[Source data]

======

import Summits.BirchSwinnertonDyer.BirchSwinnertonDyer.Theorems.ManinLocalTwoThreeBlindNoDoubling
import HarnessLib

/-!
# E-an-66 AT THE TAME BLIND FAMILY'S LEVELS `N = 4p`: a totally blind optimal curve has `|c₀| = |c₁|`, so there
# C2 (`2 ∤ c₀`) ⟺ Stevens' parity (`2 ∤ c₁`) — unconditionally

Summit `BirchSwinnertonDyer`, route `ManinLocalTwoThree` (cell bsd-f2-manin), deciding crux C2 `ManinOddAtFour`
(stmt-BirchSwinnertonDyer-22967), blind tame residual (`stub_blindTameOptimalOddDegree`, levels `N = 4(m² + 4) = 4p`; an rows
E-an-66 `TotallyBlindGammaOneTransfer`, E-an-69/70).  Assembly of tree theorems: the ledger `|c₀| ∈ {|c₁|, 2|c₁|}` (p629489),
«blind ∧ doubled ⟹ index `4`» (`index_four_of_allBlind_of_natAbs_eq_two_mul`, p634444) and «no index `4` at `N = 4q`»
(`not_periodLatticeGamma1_eq_two_mul_of_four_mul`, p632017):

* `natAbs_maninConstant₀_eq_of_allBlind_of_four_mul[_prime]` — for the optimal `X₁`/`X₀` pair of a class at `N = 4q`
  (`q` odd, `(ℤ/q)ˣ` cyclic; in particular `N = 4p`), `W₀ = [0, a₂, 0, a₄, a₆]` with all rational `2`-torsion blind:
  `|c₀| = |c₁|` — the an planner's E-an-66 restricted to these levels, with NO printed-fact hypothesis;
* `not_two_dvd_maninConstant₀_iff_of_allBlind_of_four_mul_prime` — there, `2 ∤ c₀ ⟺ 2 ∤ c₁`: Manin's conjecture at `2`
  for the totally blind optimal curve IS Stevens' parity for its `X₁(N)`-optimal isogenous curve;
* `totallyBlindGammaOneTransfer_of_noIndexFour` — at general `4 ∣ N`, E-an-66 follows from the single statement «no blind
  optimal pair has `Λ₁(f) = 2Λ₀(f)`» (E-an-68's configuration; on paper excluded by the `μ`-type structure of `Σ(N)`,
  Ling–Oesterlé Thm. 1, not in the tree).

HONEST FRAMING: the parity of `c₁` (Stevens / CES Conj. 6.1.7) stays open; C2, Manin's conjecture and BSD are not proved.
No definitions.
-/

set_option autoImplicit false
-- the summit-side namespace `Summit.BirchSwinnertonDyer.BirchSwinnertonDyer.…` is the tree's (summit = sub-problem)
set_option linter.dupNamespace false

noncomputable section

open WeierstrassCurve Literature.NumberTheory.EllipticCurves Literature.NumberTheory.EllipticCurves.ModularForms
open CongruenceSubgroup
open Summit.BirchSwinnertonDyer.Rank1Residual.ManinAdditive.ShimuraLedger

namespace Summit.BirchSwinnertonDyer.BirchSwinnertonDyer.Theorems.ManinLocalTwoThree

variable {W₁ W₀ : WeierstrassCurve ℚ} [W₁.IsElliptic] [W₁.IsGloballyMinimal] [W₀.IsElliptic]
  [W₀.IsGloballyMinimal]

/-- **E-an-66 at `N = 4q`** (`q` odd, `(ℤ/q)ˣ` cyclic): for the optimal `X₁(N)`-datum `D₁` and the optimal `X₀(N)`-datum
`D₀` of a class, `W₀ = [0, a₂, 0, a₄, a₆]` with every rational `2`-torsion point Kummer-blind, `|c₀| = |c₁|`.
(Doubling would force `Λ₁(f) = 2Λ₀(f)`, impossible at these levels.) -/
theorem natAbs_maninConstant₀_eq_of_allBlind_of_four_mul {q : ℕ} (hq : Odd q) [IsCyclic (ZMod q)ˣ] [NeZero (4 * q)]
    (D₁ : Gamma1ParametrizationData W₁ (4 * q)) (D₀ : ModularParametrizationData W₀ (4 * q))
    (hiso : IsIsogenous W₁ W₀) (h₁ : D₁.IsOptimal)
    (h₀ : ∀ z ∈ D₀.L.lattice, ∃ w ∈ periodLattice D₀.f, z = D₀.c * w)
    (ha₁ : W₀.a₁ = 0) (ha₃ : W₀.a₃ = 0) (hblind : AllRationalTwoTorsionBlind W₀) :
    D₀.maninConstant.natAbs = D₁.maninConstant.natAbs := by
  have h4 : 2 ^ 2 ∣ 4 * q := ⟨q, by ring⟩
  rcases natAbs_maninConstant₀_eq_or_eq_two_mul_of_four_dvd_level D₁ D₀ hiso h₁ h₀ h4 with h | h
  · exact h
  · exfalso
    have hf : D₁.f = D₀.f := D₁.f_eq_of_isIsogenous D₀ hiso
    have hidx := index_four_of_allBlind_of_natAbs_eq_two_mul D₁ D₀ hiso h₁ h₀ h4 ha₁ ha₃ hblind h
    rw [hf] at hidx
    exact not_periodLatticeGamma1_eq_two_mul_of_four_mul hq D₀ h₀ hidx

/-- **E-an-66 at `N = 4p`, `p` an odd prime** (the levels of the tame blind family `p = m² + 4`): totally blind optimal
`W₀` ⟹ `|c₀| = |c₁|`. -/
theorem natAbs_maninConstant₀_eq_of_allBlind_of_four_mul_prime {p : ℕ} (hp : p.Prime) (hp2 : p ≠ 2) [NeZero (4 * p)]
    (D₁ : Gamma1ParametrizationData W₁ (4 * p)) (D₀ : ModularParametrizationData W₀ (4 * p))
    (hiso : IsIsogenous W₁ W₀) (h₁ : D₁.IsOptimal)
    (h₀ : ∀ z ∈ D₀.L.lattice, ∃ w ∈ periodLattice D₀.f, z = D₀.c * w)
    (ha₁ : W₀.a₁ = 0) (ha₃ : W₀.a₃ = 0) (hblind : AllRationalTwoTorsionBlind W₀) :
    D₀.maninConstant.natAbs = D₁.maninConstant.natAbs := by
  haveI : IsCyclic (ZMod p)ˣ := ZMod.isCyclic_units_prime hp
  exact natAbs_maninConstant₀_eq_of_allBlind_of_four_mul (hp.odd_of_ne_two hp2) D₁ D₀ hiso h₁ h₀ ha₁ ha₃ hblind

/-- **At `N = 4p`, on a totally blind optimal curve: `2 ∤ c₀ ⟺ 2 ∤ c₁`** — Manin's conjecture at `2` for `D₀` is exactly
Stevens' parity for the `X₁(N)`-optimal datum `D₁` of the class (and more: `ℓ ∣ c₀ ⟺ ℓ ∣ c₁` for every `ℓ`). -/
theorem not_two_dvd_maninConstant₀_iff_of_allBlind_of_four_mul_prime {p : ℕ} (hp : p.Prime) (hp2 : p ≠ 2)
    [NeZero (4 * p)] (D₁ : Gamma1ParametrizationData W₁ (4 * p)) (D₀ : ModularParametrizationData W₀ (4 * p))
    (hiso : IsIsogenous W₁ W₀) (h₁ : D₁.IsOptimal)
    (h₀ : ∀ z ∈ D₀.L.lattice, ∃ w ∈ periodLattice D₀.f, z = D₀.c * w)
    (ha₁ : W₀.a₁ = 0) (ha₃ : W₀.a₃ = 0) (hblind : AllRationalTwoTorsionBlind W₀) :
    ¬ (2 : ℤ) ∣ D₀.maninConstant ↔ ¬ (2 : ℤ) ∣ D₁.maninConstant := by
  have heq := natAbs_maninConstant₀_eq_of_allBlind_of_four_mul_prime hp hp2 D₁ D₀ hiso h₁ h₀ ha₁ ha₃ hblind
  rw [← Int.natAbs_dvd_natAbs, ← Int.natAbs_dvd_natAbs (b := D₁.maninConstant), heq]

/-- Divisor form: at `N = 4p`, on a totally blind optimal curve, `ℓ ∣ c₀ ⟺ ℓ ∣ c₁` for every integer `ℓ`. -/
theorem dvd_maninConstant₀_iff_of_allBlind_of_four_mul_prime {p : ℕ} (hp : p.Prime) (hp2 : p ≠ 2)
    [NeZero (4 * p)] (D₁ : Gamma1ParametrizationData W₁ (4 * p)) (D₀ : ModularParametrizationData W₀ (4 * p))
    (hiso : IsIsogenous W₁ W₀) (h₁ : D₁.IsOptimal)
    (h₀ : ∀ z ∈ D₀.L.lattice, ∃ w ∈ periodLattice D₀.f, z = D₀.c * w)
    (ha₁ : W₀.a₁ = 0) (ha₃ : W₀.a₃ = 0) (hblind : AllRationalTwoTorsionBlind W₀) (ℓ : ℤ) :
    ℓ ∣ D₀.maninConstant ↔ ℓ ∣ D₁.maninConstant := by
  have heq := natAbs_maninConstant₀_eq_of_allBlind_of_four_mul_prime hp hp2 D₁ D₀ hiso h₁ h₀ ha₁ ha₃ hblind
  rw [← Int.natAbs_dvd_natAbs, ← Int.natAbs_dvd_natAbs (b := D₁.maninConstant), heq]

/-- **E-an-66 `TotallyBlindGammaOneTransfer` at general `4 ∣ N` ⟸ «no index `4` on blind optimal pairs».**  The only
configuration in which a totally blind optimal curve can have `|c₀| = 2|c₁|` is `Λ₁(f) = 2Λ₀(f)` (E-an-68's case); so if
that is excluded (`h`; true at `N = 4p` by `not_periodLatticeGamma1_eq_two_mul_of_four_mul`, and on paper in general by
the `μ`-type structure of the Shimura subgroup), the an planner's E-an-66 holds BY NAME. -/
theorem totallyBlindGammaOneTransfer_of_noIndexFour
    (h : ∀ (W₁ W₀ : WeierstrassCurve ℚ) [W₁.IsElliptic] [W₁.IsGloballyMinimal] [W₀.IsElliptic]
      [W₀.IsGloballyMinimal] {N : ℕ} [NeZero N] (D₁ : Gamma1ParametrizationData W₁ N)
      (D₀ : ModularParametrizationData W₀ N), IsIsogenous W₁ W₀ → D₁.IsOptimal →
      (∀ z ∈ D₀.L.lattice, ∃ w ∈ periodLattice D₀.f, z = D₀.c * w) → 2 ^ 2 ∣ N → W₀.a₁ = 0 → W₀.a₃ = 0 →
      AllRationalTwoTorsionBlind W₀ →
      ¬ (∀ z : ℂ, z ∈ periodLatticeGamma1 D₁.f ↔ ∃ w ∈ periodLattice D₀.f, z = 2 * w)) :
    TotallyBlindGammaOneTransfer := by
  intro W₁ W₀ _ _ _ _ N _ D₁ D₀ hiso h₁ h₀ h4 ha₁ ha₃ hblind
  rcases natAbs_maninConstant₀_eq_or_eq_two_mul_of_four_dvd_level D₁ D₀ hiso h₁ h₀ h4 with h' | h'
  · exact h'
  · exact absurd (index_four_of_allBlind_of_natAbs_eq_two_mul D₁ D₀ hiso h₁ h₀ h4 ha₁ ha₃ hblind h')
      (h W₁ W₀ D₁ D₀ hiso h₁ h₀ h4 ha₁ ha₃ hblind)

/-- **C2 on the totally blind optimal curves at `N = 4p` ⟸ (existence of Stevens' datum) ∧ (Stevens' parity there).**
With the printed F-need `exists_optimal_gamma1ParametrizationData` (Conrad–Edixhoven–Stein §6.1, statement-only) and
`2 ∤ c₁` for the `X₁(4p)`-optimal data of the classes of totally blind `X₀(4p)`-optimal curves (`hS`, inline; CES
Conj. 6.1.7 predicts `c₁ = 1`), every such curve has odd Manin constant. -/
theorem not_two_dvd_maninConstant_of_allBlind_four_mul_prime (hex : exists_optimal_gamma1ParametrizationData)
    {p : ℕ} (hp : p.Prime) (hp2 : p ≠ 2) [NeZero (4 * p)]
    (hS : ∀ (W₁ W₀ : WeierstrassCurve ℚ) [W₁.IsElliptic] [W₁.IsGloballyMinimal] [W₀.IsElliptic]
      [W₀.IsGloballyMinimal] (D₁ : Gamma1ParametrizationData W₁ (4 * p)) (D₀ : ModularParametrizationData W₀ (4 * p)),
      IsIsogenous W₁ W₀ → D₁.IsOptimal → (∀ z ∈ D₀.L.lattice, ∃ w ∈ periodLattice D₀.f, z = D₀.c * w) →
      W₀.a₁ = 0 → W₀.a₃ = 0 → AllRationalTwoTorsionBlind W₀ → ¬ (2 : ℤ) ∣ D₁.maninConstant)
    (D₀ : ModularParametrizationData W₀ (4 * p)) (h₀ : ∀ z ∈ D₀.L.lattice, ∃ w ∈ periodLattice D₀.f, z = D₀.c * w)
    (ha₁ : W₀.a₁ = 0) (ha₃ : W₀.a₃ = 0) (hblind : AllRationalTwoTorsionBlind W₀) :
    ¬ (2 : ℤ) ∣ D₀.maninConstant := by
  obtain ⟨W₁, i₁, i₂, D₁, hiso, h₁⟩ := hex W₀ D₀ h₀
  exact (not_two_dvd_maninConstant₀_iff_of_allBlind_of_four_mul_prime hp hp2 D₁ D₀ hiso h₁ h₀ ha₁ ha₃ hblind).mpr
    (hS W₁ W₀ D₁ D₀ hiso h₁ h₀ ha₁ ha₃ hblind)

end Summit.BirchSwinnertonDyer.BirchSwinnertonDyer.Theorems.ManinLocalTwoThree

end
import Summits.RiemannHypothesis.RiemannHypothesis.Theorems.WeilTwoPrimeDeflM78FBase
import Summits.RiemannHypothesis.RiemannHypothesis.Theorems.WeilTwoPrimeDeflM78FDataPO25
import Literature.NumberTheory.LFunctions.WeilBlockRowsPZ
import Literature.NumberTheory.LFunctions.WeilBlockRowsFast
import Literature.NumberTheory.LFunctions.WeilTwoPrimeOddMarginHDataDn12
import HarnessLib

/-!
# Deflated two-prime certificate M78F: dominance of rows 22–23 of `R = S''_odd(κ') − UᵀU` (factored data)

`WeilCert.checkDomRowPZ` with the materialized augmented block, the factored inverse `weilCert23HDn/weilCert23HLs` and the Bessel block, by `decide +kernel` row by row. Pure proof file.
-/

noncomputable section

set_option linter.dupNamespace false

namespace Summit.RiemannHypothesis.RiemannHypothesis.Theorems.EvenWinsBeyondArch

open Literature.NumberTheory.LFunctions

set_option maxHeartbeats 0 in
/-- Kernel check of the dominance of row 22 of `R` (odd block, certificate M78F). [folklore] -/
theorem checkDomRowF1_22_weilCertDeflM78F :
    weilCertDeflM78FBase.checkDomRowF weilCertDeflM78FPmO weilCert23HDn weilCert23HLs weilCertDeflM78FHpO weilCertDeflM78FKappa' 1 22 = true := by
  decide +kernel

/-- Kernel check of the dominance of row 22 of `R` (factored data), from the fast row. [folklore] -/
theorem checkDomRowPZ1_22_weilCertDeflM78F :
    weilCertDeflM78FBase.checkDomRowPZ weilCertDeflM78FPmO weilCert23HDn weilCert23HLs weilCertDeflM78FHpO weilCertDeflM78FKappa' 1 22 = true :=
  WeilCert.checkDomRowPZ_of_F (by decide) checkDomRowF1_22_weilCertDeflM78F

set_option maxHeartbeats 0 in
/-- Kernel check of the dominance of row 23 of `R` (odd block, certificate M78F). [folklore] -/
theorem checkDomRowF1_23_weilCertDeflM78F :
    weilCertDeflM78FBase.checkDomRowF weilCertDeflM78FPmO weilCert23HDn weilCert23HLs weilCertDeflM78FHpO weilCertDeflM78FKappa' 1 23 = true := by
  decide +kernel

/-- Kernel check of the dominance of row 23 of `R` (factored data), from the fast row. [folklore] -/
theorem checkDomRowPZ1_23_weilCertDeflM78F :
    weilCertDeflM78FBase.checkDomRowPZ weilCertDeflM78FPmO weilCert23HDn weilCert23HLs weilCertDeflM78FHpO weilCertDeflM78FKappa' 1 23 = true :=
  WeilCert.checkDomRowPZ_of_F (by decide) checkDomRowF1_23_weilCertDeflM78F


end Summit.RiemannHypothesis.RiemannHypothesis.Theorems.EvenWinsBeyondArch
/-!
# `ReductionRigidity` (stmt-KontsevichZagierPeriods-3407), line `Sketch`, stub `stub_islandComplement`:
# the UNCONDITIONAL multi-level weight-one island (`stub_multiLevelLineKernel`)

Route `KontsevichZagierPeriods/HermiteRigidity`, crux `ReductionRigidity` (stmt-3407); island-growth
deliverable G1 of `Cruxes/ReductionRigidity/STUB-PLAN-stub_islandComplement.md` for the remainder stub
`stub_islandComplement` (= item stmt-15935 `IslandComplement`, certified summit-strength in
`HermiteRigidityIslandComplementStrength.lean`). The stub's hypothesis (i) is the kernel form of
Conjecture 1 on the weight-one line sector LEVEL BY LEVEL; this file proves the kernel form on the
MULTI-LEVEL weight-one sector, all integer levels `N ≥ 2` at once:

  `S = {[□¹, x^a/(N − x)^m] : N ≥ 2, a, m ∈ ℕ} ∪ {[pt, q] : q ∈ ℚ}`,
  `∀ c ∈ closure S, eval c = 0 → c ∈ KZ.relations`                    (`stub_multiLevelLineKernel`).

Cross-level kernel elements such as `[□¹, 1/(9−x)] − 2[□¹, 1/(3−x)] + [□¹, 1/(2−x)]`
(`log(9/8) = 2 log(3/2) − log 2`) are invisible to every single-level island and are covered here.

Mechanism (no new moves): every element of `closure S` is congruent modulo `KZ.relations` to ONE
closed-interval representation `[□¹, p/q]` of a regular rational function whose denominator
`q = ∏ᵢ (Nᵢ − X)^{mᵢ}` SPLITS over `ℚ` and does not vanish on `[0,1]` (closure induction with the
side-condition-free cube kit `KZ.RFun`: `rel_add`, `rel_neg`, `rel_lift`, congruence); the closed
interval is traded for the open slab `(0,1)` across its two null endpoints (rule 1a,
`KZ.IntegralRep.of_sub_of_restrict_mem_relations`); and a slab representation `[(0,1), p/q]` of value
`0` with `ℚ`-split denominator is a relation by the LANDED BoxVanishing certificate
`BoxSplitCertificate.box_split_mem_relations` (HurwitzMicroSectors / NormalFormPrinciple: partial
fractions, Newton–Leibniz, affine and scaling moves, prime carriers, and the finite core decided by
Hermite–Lindemann + unique factorisation).

References: M. Kontsevich, D. Zagier, *Periods* (2001), §1.2 [cite: KontsevichZagier2001, §1.2].
No definitions are introduced (the presentation predicate is written out as an `∃`).
-/

noncomputable section

open MeasureTheory Set MvPolynomial
open scoped Polynomial

namespace Summit.KontsevichZagierPeriods.HermiteRigidity.ReductionRigidity

open Literature.NumberTheory.Transcendental
open Literature.NumberTheory.Transcendental.KZ
open Literature.ModelTheory.ExponentialFields (IsSemialgebraic)
open Literature.NumberTheory.Transcendental.KZ.BallPeeling (isSemialgebraic_Ioo₁)
open Summit.KontsevichZagierPeriods.HurwitzMicroSectors.NormalFormPrinciple.PiBox.Dlog
  (volume_slab exists_rep_unit)
open Summit.KontsevichZagierPeriods.HurwitzMicroSectors.NormalFormPrinciple.PiBox.Dlog.BoxSplitCertificate
  (box_split_mem_relations)
import Mathlib
import HarnessLib
import HarnessLib.Audit
import Summits.HodgeConjecture.HodgeConjecture.Theses.KleimanBFSeeds
import Summits.HodgeConjecture.HodgeConjecture.Theses.DoublyPolarisedTransport
import Summits.HodgeConjecture.HodgeConjecture.Theorems.DoublyPolarisedSimilarAnchorsOfTwistedCube
import Summits.HodgeConjecture.HodgeConjecture.Theorems.KleimanBFSeedsWeilSimilarTrans
import Summits.HodgeConjecture.HodgeConjecture.Theorems.KleimanBFSeedsKleimanSemiregularAnchorReductions
import Summits.HodgeConjecture.HodgeConjecture.Theorems.Ring2AbelianAllWeilSimilarDiscriminant
import Literature.AlgebraicGeometry.Motives.WeilSimilar
import Literature.AlgebraicGeometry.HodgeTheory.WeilClassesBFSheafSeedAt

/-!
# Skeleton `Lines/chosen-anchor` for crux `KleimanSemiregularAnchor` (stmt-HodgeConjecture-25931)

HONEST FRAMING: a crux PROOF SKELETON (cruxes-workfile class), not a proof. It contains exactly one
`sorry`, inside the declared stub `stub_good`, which is the mathematical core of the crux (an open
deformation-theoretic existence statement); nothing here proves K2, rung H2, HC_AV, HC_CM or HC.

v3 (unit `leafhand-hodge-kleimanbfseeds-1-g0`, 2026-08-30, RESHAPE of the single stub, same line, same idea «choose
ONE good anchor per similitude class»): the registered stub `stub_good` now has the signature
`GoodAnchorPerDiscriminantClass` — for every `C`, `d ≥ 1` and every norm-residue class `δ ∈ ℚˣ/Nm(K_dˣ)` of sign
`(-1)³` other than the split class, SOME `(3, d)` anchor `(P, ψ₀, e, e', a, a', w)` whose class `h(e, a)` carries a
non-degenerate discriminant witness of class `δ` (and `h(e', a')` hyperbolic, `w` a non-zero rational `(3,3)` Weil
class) at which `HasWeilClassDesignAt C 3 P h(e,a) w → HasBFSheafSeedAt C 3 P h(e,a) w`. The v2 signature
`GoodAnchorInClass` (kept below as a definition, no longer the stub) asked in addition for the Weil-similarity to a
GIVEN anchor and the non-hyperbolicity of `h(e, a)`; both are THEOREMS of the tree once the discriminant class is
fixed (Landherr / van Geemen 5.2–5.4: `isWeilSimilar_of_hasWeilDiscriminantNondeg`,
`not_isHyperbolicWeilType_of_hasWeilDiscriminantNondeg_ne`), and the composition is now the LANDED theorem
`Theorems.kleimanSemiregularAnchor_of_goodAnchor_in_each_discriminantClass` (p793968, file
`Theorems/KleimanBFSeedsKleimanSemiregularAnchorReductions.lean`, which also proves: one model suffices for both
predicates, `upgrade_iff_on_self`; K2 ⇐ the upgrade on the twisted CM cubes `E₀³ × E₀³`, X2's anchors, which realise
every such `δ`). So the prover of `stub_good` exhibits, per `(C, d, δ)`, ONE anchor of class `δ` (e.g. a twisted CM
cube with a weight-`m` Segre class, `δ = [-m]`, `exists_hasWeilDiscriminantNondeg_twistedSquare`) and ONE
`I ∋ 3`-semiregular finite locally free sheaf ON IT (`upgrade_iff_on_self`) — nothing about frames or similarity.

Provenance. This is the lead prover's RE-PUBLICATION (unit `leafhand-hodge-kleimanbf-1-g0`,
2026-08-30) of the planner's registered skeleton `Lines/chosen-anchor` (hodge-idea-1 g5, sha16
0a8d3faf658559d6, stubs `stub_good` / `stub_trans` / `stub_supply`), whose file lives in a planner
session folder and in the gate evidence store, neither of which is mounted in a prover jail (and
`ledger crux ls` shows no workfile): the statements below are reconstructed from the line card
(ideators/hodge-idea-1 INBOX l.58; tribunal mk_r1.py l.39: «stub_good (load-bearing: in the
Weil-similitude class of every doubly-polarised anchor SOME doubly-polarised anchor upgrades class
designs to BF sheaf seeds) · stub_trans (= support item 26054 WeilSimilarTrans, linear algebra) ·
stub_supply (= X2 DoublyPolarisedSimilarAnchors, PROVED p602146)»), with the SAME stub names.

RESHAPE (L4 of the line protocol): two of the three stubs are now DISCHARGED BY NAME in this file —
* `stub_supply : AnchorSupply` with `AnchorSupply := Theses.DoublyPolarisedTransport.DoublyPolarisedSimilarAnchors`
  (X2), closed by the landed theorem `doublyPolarisedSimilarAnchors_holds` (p602146);
* `stub_trans : SimilarTrans` with `SimilarTrans := Theses.KleimanBFSeeds.WeilSimilarTrans`
  (support item stmt-HodgeConjecture-26054), closed by the landed theorem
  `Theorems.weilSimilarTrans_proof` (file `Theorems/KleimanBFSeedsWeilSimilarTrans.lean`);
so the registered stub list shrinks to `stub_good : GoodAnchorInClass` — the ∃-core of K2: in the
Weil-similitude class of every doubly-polarised `(3, d)` anchor `(P, ψ₀, h(e,a) non-hyperbolic,
h(e',a') hyperbolic, w)` there is SOME doubly-polarised anchor `(P', ψ₀', …, w')`, Weil-similar to
it at the non-hyperbolic classes, at which every class-level design upgrades to a Buchweitz–Flenner
sheaf seed (`HasWeilClassDesignAt C 3 P' h' w' → HasBFSheafSeedAt C 3 P' h' w'`).

Composition `KleimanSemiregularAnchor_of` (kernel-checked, sorry-free given the stubs): for a
non-hyperbolic member `(A, φ)` with a non-zero Hodge Weil class, X2 (`stub_supply`) gives a
doubly-polarised anchor `P` Weil-similar to `(A, φ, h(e_A, a_A))`; `stub_good` gives a good anchor
`P'` Weil-similar to `P` (at the non-hyperbolic classes); `stub_trans` (transitivity through `P`,
`dim P = 6 = 2·3`) makes `P'` Weil-similar to `A`; the conclusion of the crux is read off.
-/

-- every declaration of this problem lives in `Summit.HodgeConjecture.HodgeConjecture.…` (summit = sub-problem)
set_option linter.dupNamespace false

======

Work to complete
Please give back, exactly as it stands above, the stretch from the line with "non-degenerate discriminant witness" through the line with "class) at which", and no line outside it.

Solution
non-degenerate discriminant witness of class `δ` (and `h(e', a')` hyperbolic, `w` a non-zero rational `(3,3)` Weil
class) at which `HasWeilClassDesignAt C 3 P h(e,a) w → HasBFSheafSeedAt C 3 P h(e,a) w`. The v2 signature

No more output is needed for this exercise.